The research and comparisons may well happen online, “but the final purchase will happen in a store,” he said.

In fact, such is the importance of stores that Sharan says what keeps him awake at night is the fear that mall owners will not rent him a store that he needs but give it to his rivals.

In a conference talking about the business impact of disruptive technology, it seems that high fashion will likely remain an island of predictability where High Touch trumps High Tech. And there is something strangely reassuring about that, no matter how exasperated Khoo gets.

But the Valiram Group is not going to be blindsided by technology as Sharan said they will always explore the latest technology to hit the fashion world. It’s just that they won’t fall in love with the buzz and hype.

The interesting question to ask next is, which other verticals in business are going to be largely immune to digital disruption?

 

Four key takeaways from What's Next 2016

2) When the emperor called “Digital Strategy” is caught wearing no clothes
Well what do you know. It turns out that corporates that have been adopting a digital strategy as part of their proactive action plan to keep their business ready for any disruption caused by digital disruption had it all wrong.

The whole idea is to have their business strategy ready to adapt to a digital world. Or as Rohan Krishnalingam, chief operating officer of RHB Bank succinctly put it, “Frankly speaking, we are now living in the digital era – your strategy has to follow that, and has to fall into the context of a digital world; there is no choice.”

Rohan warned that large companies, especially, that do not recognise the importance of ‘innovation’ and ‘digital’ will get disrupted, citing Kodak and Nokia as examples.

In a separate panel, McKinsey & Co senior partner, Nimal Manuel agreed with Rohan, going so far as to say, “I hate the concept of a digital strategy … it has to be a business strategy.” According to Nimal, “44% of companies have a digital strategy but what is really needed is a business strategy.”

I think the lesson here is for companies that already have a digital strategy to take another look at that strategy and see how it can add value to their existing business or create the opportunity for a new revenue stream. Those that think running an accelerator or building an app will keep them relevant in a digital world may want to seriously reconsider that assumption.

Somewhat puzzling to me is the fact that large companies face challenges in hiring the right talent to run their digital initiatives and fulfill their wider technology needs. Nimal cites McKinsey data that shows 80% of companies struggle to modernise their technology and many lack a roadmap to build critical digital capabilities.

As if to reinforce the point about the struggle for talent, UEM Group Bhd’s group chief executive officer, Izzaddin Idris, admits that he has been struggling to find an internal candidate to fill the position of chief innovation officer.

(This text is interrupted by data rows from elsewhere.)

import Literature.MathematicalPhysics.KineticTheory.CollisionWindowStationarity
import HarnessLib

/-!
# Windowed collision counts of a tagged hard sphere: pathwise count, Markov and stationarity

Topic `Literature/MathematicalPhysics/KineticTheory` — companion of `CollisionWindowCompensator.lean` (windows
`window N τ a k = [kw, (k+1)w)`, `Kw = windowNum`, `w = windowLen ≤ a (N+1)^{-1/3}`, the windowed collision count
`windowCollisions σ N Φ τ a i k` = `D_{i,k}` of sphere `i` in window `k` along the orbit of a hard-sphere flow `Φ`) and of
`CollisionFluxUpperBound.lean` (the window bound for collision sums under a flow-invariant law).  Theorems only: the
dynamics-free / pathwise / measure-theoretic bookkeeping that reduces moment bounds and the TIGHTNESS of the squared
window sum `F = ε/(N+1) · Σ_i Σ_{k<Kw} D_{i,k}²` under a flow-invariant law to ONE-WINDOW quantities of ONE sphere
(Cercignani–Illner–Pulvirenti 1994, App. 4.A: collisions in short time windows; Gallagher–Saint-Raymond–Texier 2013,
§4.1: the flow is a one-parameter group of piecewise-free, binary-collision trajectories on the good set):

* `ncard_collisionTimesOf_inter_Icc_le_finsum` — PATHWISE, the number of collision times of sphere `i` in `[0, T]`
  along a good orbit is at most the collision sum (over collision times and ordered contact pairs `(p, q)`) of the
  mark `𝟙[p = i ∨ q = i]` — the form consumed by the window bound `measure_collisionSum_ge_le_liminf` and its
  lower-integral twin, whose one-window means are static two-label events;
* `succ_mul_hsDiameter_sq_mul_nominalWindow` — the tagged-sphere window factor is `N`-free:
  `(N+1) ε_N² · a (N+1)^{-1/3} = σ² a` (so `N` partners × cross-section `ε²` × window = `O(σ² a)` collisions);
* `measure_lt_windowSqSum_le` — MARKOV + STATIONARITY: for a law `μ` not charging the bad set, preserved by the window
  shifts `Φ_{kw}`, with measurable window counts, `μ{Kb < F} ≤ Kb⁻¹ · ε/(N+1) · Kw · Σ_i ∫ D_{i,0}² dμ` (the shift
  identity `D_{i,k} = D_{i,0} ∘ Φ_{kw}` on the good set is `windowCollisions_ae_eq_comp_flow` of
  `CollisionWindowStationarity.lean`);
* `hsDiameter_mul_windowNum_le` — the normalisation is `N`-free: `ε_N Kw ≤ σ (τ/a + 1)`.

So `F` is tight uniformly in `N` as soon as `(N+1)⁻¹ Σ_i ∫ D_{i,0}² dμ` is bounded uniformly in `N`.  The one-window
FIRST moment is static (`O(σ² a)`, problem-side from the window bound); the second factorial moment
`E[D_{i,0}(D_{i,0} − 1)]` (pairs of collisions of one sphere within one window) is a two-time correlation of the
dynamics and is NOT a one-window static event.

## References

* C. Cercignani, R. Illner, M. Pulvirenti, *The Mathematical Theory of Dilute Gases* (1994), App. 4.A.
  [CIPDiluteGases1994]
* I. Gallagher, L. Saint-Raymond, B. Texier, *From Newton to Boltzmann* (2013), §4.1, Prop. 4.1.1.  [GST2013]
* H. Spohn, *Large Scale Dynamics of Interacting Particles* (1991), Part I §2.3.  [Spohn1991]
-/

noncomputable section

open MeasureTheory Set Filter Topology
open scoped ENNReal BigOperators Classical

namespace Literature.MathematicalPhysics.KineticTheory

open Literature.Analysis.FluidPDE

/-! ## Pathwise: the collision count of one sphere is a collision sum -/

/-- **The number of collision times of sphere `i` in `[0, T]` along a good orbit is at most the collision sum of
the mark `𝟙[p = i ∨ q = i]`** over the ordered contact pairs `(p, q)`: at a collision time of `i` some ordered
contact pair contains `i` (`mem_collisionTimesOf`, `mem_contactPairs`), and the collision times of `i` are
collision times (`collisionTimesOf_subset`). [folklore] -/
theorem ncard_collisionTimesOf_inter_Icc_le_finsum {d X : Type*} [Fintype d] [MeasureSpace X]
    [TopologicalSpace X] {G : Geometry d X} {ε : ℝ} {n : ℕ} (Φ : HardSphereFlow G ε n) {z : Config n d X}
    (hz : z ∈ Φ.good) (i : Fin n) (T : ℝ) :
    ((collisionTimesOf G ε (fun t => Φ.flow t z) i ∩ Icc 0 T).ncard : ℝ≥0∞) ≤
      ∑ᶠ s ∈ collisionTimes G ε (fun t => Φ.flow t z) ∩ Icc 0 T,
        ∑ p, ∑ q, (if p ≠ q ∧ ‖G.sepVec (Φ.flow s z p).1 (Φ.flow s z q).1‖ = ε
          then (if p = i ∨ q = i then (1 : ℝ≥0∞) else 0) else 0) := by
  have hγ := Φ.isTrajectory z hz
  have hfin := hγ.locFinite 0 T
  have hfin' := hfin.subset (inter_subset_inter_left (Icc 0 T) (collisionTimesOf_subset (fun t => Φ.flow t z) i))
  -- the inner sum is at least `1` at a collision time of `i`
  have hone : ∀ s ∈ collisionTimesOf G ε (fun t => Φ.flow t z) i, (1 : ℝ≥0∞) ≤
      ∑ p, ∑ q, (if p ≠ q ∧ ‖G.sepVec (Φ.flow s z p).1 (Φ.flow s z q).1‖ = ε
        then (if p = i ∨ q = i then (1 : ℝ≥0∞) else 0) else 0) := by
    intro s hs
    obtain ⟨j, hj⟩ := mem_collisionTimesOf.1 hs
    -- the ordered contact pair containing `i`
    have key : ∀ p q : Fin n, (p, q) ∈ contactPairs G ε (Φ.flow s z) → p = i ∨ q = i → (1 : ℝ≥0∞) ≤
        ∑ p, ∑ q, (if p ≠ q ∧ ‖G.sepVec (Φ.flow s z p).1 (Φ.flow s z q).1‖ = ε
          then (if p = i ∨ q = i then (1 : ℝ≥0∞) else 0) else 0) := by
      intro p q hpq hi
      obtain ⟨hne, hc⟩ := mem_contactPairs.1 hpq
      have hnorm : ‖G.sepVec (Φ.flow s z p).1 (Φ.flow s z q).1‖ = ε := (mem_contactSet.1 hc).2
      calc (1 : ℝ≥0∞) = (if p ≠ q ∧ ‖G.sepVec (Φ.flow s z p).1 (Φ.flow s z q).1‖ = ε
            then (if p = i ∨ q = i then (1 : ℝ≥0∞) else 0) else 0) := by
            rw [if_pos ⟨hne, hnorm⟩, if_pos hi]
        _ ≤ ∑ q', (if p ≠ q' ∧ ‖G.sepVec (Φ.flow s z p).1 (Φ.flow s z q').1‖ = ε
            then (if p = i ∨ q' = i then (1 : ℝ≥0∞) else 0) else 0) :=
            Finset.single_le_sum (f := fun q' => (if p ≠ q' ∧ ‖G.sepVec (Φ.flow s z p).1 (Φ.flow s z q').1‖ = ε
              then (if p = i ∨ q' = i then (1 : ℝ≥0∞) else 0) else 0)) (fun _ _ => zero_le)
              (Finset.mem_univ q)
        _ ≤ _ := Finset.single_le_sum (f := fun p' => ∑ q', (if p' ≠ q' ∧
              ‖G.sepVec (Φ.flow s z p').1 (Φ.flow s z q').1‖ = ε
              then (if p' = i ∨ q' = i then (1 : ℝ≥0∞) else 0) else 0)) (fun _ _ => zero_le)
              (Finset.mem_univ p)
    exact hj.elim (fun hj => key i j hj (Or.inl rfl)) fun hj => key j i hj (Or.inr rfl)
  rw [finsum_mem_eq_finite_toFinset_sum _ hfin, Set.ncard_eq_toFinset_card _ hfin']
  calc ((hfin'.toFinset.card : ℕ) : ℝ≥0∞) = ∑ _s ∈ hfin'.toFinset, (1 : ℝ≥0∞) := by
        rw [Finset.sum_const, nsmul_eq_mul, mul_one]
    _ ≤ ∑ s ∈ hfin'.toFinset, ∑ p, ∑ q, (if p ≠ q ∧ ‖G.sepVec (Φ.flow s z p).1 (Φ.flow s z q).1‖ = ε
          then (if p = i ∨ q = i then (1 : ℝ≥0∞) else 0) else 0) :=
        Finset.sum_le_sum fun s hs => hone s ((Set.Finite.mem_toFinset hfin').1 hs).1
    _ ≤ _ := by
        refine Finset.sum_le_sum_of_subset fun s hs => ?_
        rw [Set.Finite.mem_toFinset] at hs ⊢
        exact ⟨collisionTimesOf_subset _ i hs.1, hs.2⟩

/-! ## The tagged-sphere window factor -/

/-- At fixed reduced density the tagged-sphere window factor is `N`-free:
`(N+1) ε_N² · (aw (N+1)^{-1/3}) = σ² aw` (`(N+1) ε_N³ = σ³`, `ε_N = σ (N+1)^{-1/3}`, `σ > 0`). [folklore] -/
theorem succ_mul_hsDiameter_sq_mul_nominalWindow {σ : ℝ} (hσ : 0 < σ) (N : ℕ) (aw : ℝ) :
    ((N + 1 : ℕ) : ℝ) * hsDiameter σ N ^ 2 * (aw * ((N + 1 : ℕ) : ℝ) ^ (-(1 / 3 : ℝ))) = σ ^ 2 * aw := by
  have h3 := succ_mul_hsDiameter_pow_three σ N
  unfold hsDiameter at h3 ⊢
  set m : ℝ := ((N + 1 : ℕ) : ℝ) ^ (-(1 / 3 : ℝ)) with hm
  have hre : ((N + 1 : ℕ) : ℝ) * (σ * m) ^ 2 * (aw * m) = aw / σ * (((N + 1 : ℕ) : ℝ) * (σ * m) ^ 3) := by
    field_simp
  rw [hre, h3]
  field_simp

/-! ## Markov and stationarity for the squared window sum -/

section SquaredWindowSum

variable {σ : ℝ} {N : ℕ} (Φ : HardSphereFlow (Torus.geometry (Fin 3)) (hsDiameter σ N) (N + 1))

/-- **Markov and stationarity for the squared window sum.**  Let `μ` be a law that does not charge the bad set
(`hμ`) and is preserved by every window shift `Φ_{kw}` (`hstat`), and let the window counts be measurable (`hDm`).
Then for `Kb > 0` the squared window sum `F = ε/(N+1) · Σ_i Σ_{k<Kw} D_{i,k}²` satisfies
`μ{Kb < F} ≤ Kb⁻¹ · ε/(N+1) · Kw · Σ_i ∫ D_{i,0}² dμ`:
Markov's inequality (`meas_ge_le_lintegral_div`), linearity, and `∫ D_{i,k}² dμ = ∫ D_{i,0}² dμ` by the shift
identity `windowCollisions_ae_eq_comp_flow` (`CollisionWindowStationarity`) and the invariance of `μ`.  So tightness of `F`
uniformly in `N` follows from a uniform bound on `(N+1)⁻¹ Σ_i ∫ D_{i,0}² dμ` (`ε Kw ≤ σ (τ/aw + 1)`). [folklore] -/
theorem measure_lt_windowSqSum_le (hσ : 0 ≤ σ) (μ : Measure (Config (N + 1) (Fin 3) T3)) (hμ : μ Φ.goodᶜ = 0)
    (τ aw : ℝ) (hstat : ∀ k : ℕ, MeasurePreserving (Φ.flow ((k : ℝ) * windowLen N τ aw)) μ μ)
    (hDm : ∀ (i : Fin (N + 1)) (k : ℕ), Measurable (windowCollisions σ N Φ τ aw i k)) {Kb : ℝ} (hKb : 0 < Kb) :
    μ {z | Kb < hsDiameter σ N / (N + 1 : ℝ) *
        ∑ i : Fin (N + 1), ∑ k ∈ Finset.range (windowNum N τ aw), windowCollisions σ N Φ τ aw i k z ^ 2} ≤
      (ENNReal.ofReal Kb)⁻¹ * (ENNReal.ofReal (hsDiameter σ N / (N + 1 : ℝ)) * (windowNum N τ aw : ℝ≥0∞) *
        ∑ i : Fin (N + 1), ∫⁻ z, ENNReal.ofReal (windowCollisions σ N Φ τ aw i 0 z ^ 2) ∂μ) := by
  have hε : 0 ≤ hsDiameter σ N / (N + 1 : ℝ) := div_nonneg (by unfold hsDiameter; positivity) (by positivity)
  set Kw : ℕ := windowNum N τ aw with hKw
  -- the squared window sum as an `ℝ≥0∞`-valued measurable function
  set g : Config (N + 1) (Fin 3) T3 → ℝ≥0∞ := fun z => ENNReal.ofReal (hsDiameter σ N / (N + 1 : ℝ) *
    ∑ i : Fin (N + 1), ∑ k ∈ Finset.range Kw, windowCollisions σ N Φ τ aw i k z ^ 2) with hgdef
  have hsm : Measurable fun z => ∑ i : Fin (N + 1), ∑ k ∈ Finset.range Kw, windowCollisions σ N Φ τ aw i k z ^ 2 :=
    Finset.measurable_sum _ fun i _ => Finset.measurable_sum _ fun k _ => (hDm i k).pow_const 2
  have hgm : Measurable g := (measurable_const.mul hsm).ennreal_ofReal
  -- Markov
  have hsub : {z | Kb < hsDiameter σ N / (N + 1 : ℝ) *
      ∑ i : Fin (N + 1), ∑ k ∈ Finset.range Kw, windowCollisions σ N Φ τ aw i k z ^ 2} ⊆
      {z | ENNReal.ofReal Kb ≤ g z} := fun z hz => ENNReal.ofReal_le_ofReal (le_of_lt hz)
  have hKb0 : ENNReal.ofReal Kb ≠ 0 := (ENNReal.ofReal_pos.2 hKb).ne'
  have hmarkov : μ {z | ENNReal.ofReal Kb ≤ g z} ≤ (ENNReal.ofReal Kb)⁻¹ * ∫⁻ z, g z ∂μ := by
    rw [← ENNReal.div_eq_inv_mul]
    exact meas_ge_le_lintegral_div hgm.aemeasurable hKb0 ENNReal.ofReal_ne_top
  -- linearity
  have hlin : ∫⁻ z, g z ∂μ = ENNReal.ofReal (hsDiameter σ N / (N + 1 : ℝ)) *
      ∑ i : Fin (N + 1), ∑ k ∈ Finset.range Kw, ∫⁻ z, ENNReal.ofReal (windowCollisions σ N Φ τ aw i k z ^ 2) ∂μ := by
    have hpt : ∀ z, g z = ENNReal.ofReal (hsDiameter σ N / (N + 1 : ℝ)) *
        ∑ i : Fin (N + 1), ∑ k ∈ Finset.range Kw, ENNReal.ofReal (windowCollisions σ N Φ τ aw i k z ^ 2) := by
      intro z
      rw [hgdef]
      dsimp only
      rw [ENNReal.ofReal_mul hε, ENNReal.ofReal_sum_of_nonneg fun i _ =>
        Finset.sum_nonneg fun k _ => sq_nonneg _]
      congr 1
      exact Finset.sum_congr rfl fun i _ => ENNReal.ofReal_sum_of_nonneg fun k _ => sq_nonneg _
    have hm : ∀ i k, Measurable fun z => ENNReal.ofReal (windowCollisions σ N Φ τ aw i k z ^ 2) :=
      fun i k => ((hDm i k).pow_const 2).ennreal_ofReal
    simp_rw [hpt]
    rw [lintegral_const_mul _ (Finset.measurable_sum _ fun i _ => Finset.measurable_sum _ fun k _ => hm i k),
      lintegral_finsetSum _ fun i _ => Finset.measurable_sum _ fun k _ => hm i k]
    congr 1
    exact Finset.sum_congr rfl fun i _ => lintegral_finsetSum _ fun k _ => hm i k
  -- stationarity: every window has the second moment of window `0`
  have hstatk : ∀ (i : Fin (N + 1)) (k : ℕ), ∫⁻ z, ENNReal.ofReal (windowCollisions σ N Φ τ aw i k z ^ 2) ∂μ =
      ∫⁻ z, ENNReal.ofReal (windowCollisions σ N Φ τ aw i 0 z ^ 2) ∂μ := by
    intro i k
    have hm0 : Measurable fun z => ENNReal.ofReal (windowCollisions σ N Φ τ aw i 0 z ^ 2) :=
      ((hDm i 0).pow_const 2).ennreal_ofReal
    calc ∫⁻ z, ENNReal.ofReal (windowCollisions σ N Φ τ aw i k z ^ 2) ∂μ
        = ∫⁻ z, ENNReal.ofReal (windowCollisions σ N Φ τ aw i 0 (Φ.flow ((k : ℝ) * windowLen N τ aw) z) ^ 2) ∂μ := by
          refine lintegral_congr_ae ?_
          filter_upwards [windowCollisions_ae_eq_comp_flow Φ μ hμ τ aw i k] with z hz
          rw [hz]
      _ = ∫⁻ z, ENNReal.ofReal (windowCollisions σ N Φ τ aw i 0 z ^ 2) ∂μ := (hstat k).lintegral_comp hm0
  have hsumk : ∀ i : Fin (N + 1), ∑ k ∈ Finset.range Kw, ∫⁻ z, ENNReal.ofReal (windowCollisions σ N Φ τ aw i k z ^ 2) ∂μ
      = (Kw : ℝ≥0∞) * ∫⁻ z, ENNReal.ofReal (windowCollisions σ N Φ τ aw i 0 z ^ 2) ∂μ := by
    intro i
    rw [Finset.sum_congr rfl fun k _ => hstatk i k, Finset.sum_const, Finset.card_range, nsmul_eq_mul]
  -- assemble
  calc μ {z | Kb < hsDiameter σ N / (N + 1 : ℝ) *
        ∑ i : Fin (N + 1), ∑ k ∈ Finset.range Kw, windowCollisions σ N Φ τ aw i k z ^ 2}
      ≤ μ {z | ENNReal.ofReal Kb ≤ g z} := measure_mono hsub
    _ ≤ (ENNReal.ofReal Kb)⁻¹ * ∫⁻ z, g z ∂μ := hmarkov
    _ = (ENNReal.ofReal Kb)⁻¹ * (ENNReal.ofReal (hsDiameter σ N / (N + 1 : ℝ)) * (Kw : ℝ≥0∞) *
          ∑ i : Fin (N + 1), ∫⁻ z, ENNReal.ofReal (windowCollisions σ N Φ τ aw i 0 z ^ 2) ∂μ) := by
        rw [hlin, Finset.sum_congr rfl fun i _ => hsumk i, ← Finset.mul_sum, mul_assoc]

/-- The normalisation of the squared window sum is `N`-free: `ε_N · Kw ≤ σ (τ/aw + 1)` for `σ ≥ 0`, `τ, aw > 0`
(`Kw = ⌈τ (N+1)^{1/3}/aw⌉ ≤ τ (N+1)^{1/3}/aw + 1`, `ε_N = σ (N+1)^{-1/3} ≤ σ`). [folklore] -/
theorem hsDiameter_mul_windowNum_le {σ : ℝ} (hσ : 0 ≤ σ) (N : ℕ) {τ aw : ℝ} (hτ : 0 < τ) (haw : 0 < aw) :
    hsDiameter σ N * (windowNum N τ aw : ℝ) ≤ σ * (τ / aw + 1) := by
  unfold hsDiameter windowNum
  set m : ℝ := ((N + 1 : ℕ) : ℝ) ^ (-(1 / 3 : ℝ)) with hm
  have hm0 : 0 < m := Real.rpow_pos_of_pos (by positivity) _
  have hm1 : m ≤ 1 := Real.rpow_le_one_of_one_le_of_nonpos (by exact_mod_cast Nat.succ_pos N) (by norm_num)
  have hceil : (⌈τ / (aw * m)⌉₊ : ℝ) ≤ τ / (aw * m) + 1 :=
    (Nat.ceil_lt_add_one (div_nonneg hτ.le (mul_pos haw hm0).le)).le
  calc σ * m * (⌈τ / (aw * m)⌉₊ : ℝ) ≤ σ * m * (τ / (aw * m) + 1) :=
        mul_le_mul_of_nonneg_left hceil (mul_nonneg hσ hm0.le)
    _ = σ * (τ / aw + m) := by field_simp
    _ ≤ σ * (τ / aw + 1) := mul_le_mul_of_nonneg_left (by linarith) hσ

end SquaredWindowSum

end Literature.MathematicalPhysics.KineticTheory

end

It is shocking when you consider the UEM Group has a combined revenue of over US$2.47 billion (RM10 billion) a year.

In a nutahell, large companies face a challenge in finding the right digital talent and they need to get their digital strategy back on-track as part of their broader business strategy. Offering a suggestion, Nimal argues that a company with a well-crafted digital vision would be able to attract more talent and provide more job satisfaction for such individuals.
 

Four key takeaways from What's Next 2016

3) Large companies will struggle with organisational culture
I was struck by how UEM’s Izzaddin almost immediately, in his role as provocateur, spoke about the cultural challenge large companies face as they try to transition and adapt to the threat and opportunity from digital disruption.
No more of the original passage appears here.